Virginia SCC Approves Dominion’s Proposed 100% Renewable Tariff

By July 16, 2020 News

Late last week, the Virginia State Corporation Commission (SCC) approved Dominion Virginia Energy’s proposed 100% renewable energy tariff option.  Rider TRG, 100 Percent Total Renewable Generation Rider, was proposed by Dominion primarily to close a loophole that had allowed customers seeking to purchase 100% renewable energy to contract with a competitive supplier, even though Virginia’s electricity market is largely not open to competition.  Current statute allows customers of any size to contract with a competitive supplier for 100% renewable energy, as long as their incumbent utility (Dominion in most of the state) does not offer a 100% renewable tariff option.  The approval of this tariff option effectively eliminates that ability.

Customers who have already switched to a competitive supplier to purchase 100% renewable electricity are permitted to continue competitive service, but only until the term of the existing competitive supply service concludes at which time they will be returned to bundled utility service.  Customers who have contracted, but not yet switched to a competitive supplier under a 100% renewable electricity purchase agreement will no longer be allowed to switch to competitive supply, setting up potential contract terminations for customers who contracted, but did not complete enrollment.  This ruling does not affect the ability of customers whose demand exceeds 5 MW to switch to competitive retail supply, regardless of the renewable content of the energy purchased.

Separately, the Virginia Supreme Court ruled that the SCC can consider the impact on remaining utility customers in determining if a customer may aggregate multiple, non-contiguous sites to reach the 5 MW threshold required to purchase supply competitively.  The SCC had previously denied the petitions of several large customers seeking to aggregate multiple sites to exceed the 5 MW threshold and purchase competitive supply because allowing those customers to leave the utility was not in the “public interest.”  In explaining its decision, the SCC highlighted the adverse rate impact to customers remaining on utility supply from the departure of the aggregating customers.
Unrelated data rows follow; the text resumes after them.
import Summits.MatrixMultiplication.OmegaCensus.STPPSmallPatternKernelSearchX2

/-!
# ω-census, `(2,1,1)^6` is infeasible in `ℤ/29` — kernel search, part 39 of 58

HONEST FRAMING (pub-omega census; verbatim): lottery ticket; floor = certified bounds/negative ranges.
Census STRUCTURE bookkeeping of the STPP track (seat pub-omega-eng2 = ENG2, gen 33, on the kernel engine + reflection of seat
pub-omega-stpp-3 gen 23; STRUCTURE row B5, the threshold column `T1(H) = max {k : (2,1,1)^k ⊆ H}`, lower side of the
`k = 6` ORDER LAW `(2,1,1)⁶ ⊆ G ↔ 30 ≤ |G|`), not progress on `ω`: small patterns in small groups bound no exponent.

Chunks of the kernel mask search `STPP211Neg.search2 (zcode 29) 6` (`decide +kernel`; ≈ 133 s of kernel time predicted);
assembled in `STPPSmallPatternNone211K6Z29.lean`.  Chunk entries `(d, x1, x2)`: representative `d` of `A₀ = {0, d}`, FIRST-level exclusion mask `x1`, SECOND-level exclusion mask `x2` (`STPPSmallPatternKernelSearchX2.lean`).

References: H. Cohn, R. Kleinberg, B. Szegedy, C. Umans, FOCS 2005 (arXiv:math/0511460), Def. 5.1.  Record: pub-omega HOME
`pub-omega-eng2-g33/results/none6/` (ENG2's C mirror `k211c.c` of the kernel tree — validated against stpp-3's Python mirror
`k211v3.py` on the landed `k = 5` cells to the translation count — gives COMPLETE NONE on this cell with 227842494 mask
translations; per-`(d,c₁,c₂)` cost tables, planner `plan6.py`; farm calibration 46 µs per translation; not used by the proofs).
-/

set_option Elab.async false  -- several kernel pieces: elaborate sequentially (memory)

namespace Summit.MatrixMultiplication.OmegaCensus

namespace STPP211Neg

/-- Chunk list 72 of `ℤ/29`, `k = 6` (1551499 mask translations in the mirror ≈ 71 s predicted). -/
def Z29k6.ch72 : List (ℕ × ℕ × ℕ) :=
  [(1, 536870655, 536868863)]

/-- Kernel search over chunk list 72 of `ℤ/29`, `k = 6`. -/
theorem Z29k6.s72 : search2 (zcode 29) 6 Z29k6.ch72 = true := by
  decide +kernel

/-- Chunk list 73 of `ℤ/29`, `k = 6` (1343517 mask translations in the mirror ≈ 62 s predicted). -/
def Z29k6.ch73 : List (ℕ × ℕ × ℕ) :=
  [(1, 536870655, 536866815)]

/-- Kernel search over chunk list 73 of `ℤ/29`, `k = 6`. -/
theorem Z29k6.s73 : search2 (zcode 29) 6 Z29k6.ch73 = true := by
  decide +kernel

/-- The chunk lists of this part, concatenated. -/
def Z29k6.part39 : List (ℕ × ℕ × ℕ) :=
  Z29k6.ch72 ++ Z29k6.ch73

/-- The kernel search over this part's chunks (assembled). -/
theorem Z29k6.ps39 : search2 (zcode 29) 6 Z29k6.part39 = true := by
  simp only [Z29k6.part39, search2_append, Z29k6.s72, Z29k6.s73, Bool.and_self]

end STPP211Neg

end Summit.MatrixMultiplication.OmegaCensus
The Virginia legislature ultimately passed a bill allowing those customers that had petitioned to leave, however the bill was specific to those customers who had been denied.  Going forward, the ruling makes clear that customers seeking to aggregate sites to reach the 5 MW threshold will be subject to the SCC’s review of the impact to customers remaining with the utility, which means the path to competitive supply will be challenging for customers with more than 5 MW of load spread across multiple sites.  Customers with more than 5 MW of load at a single site are not subject to this review.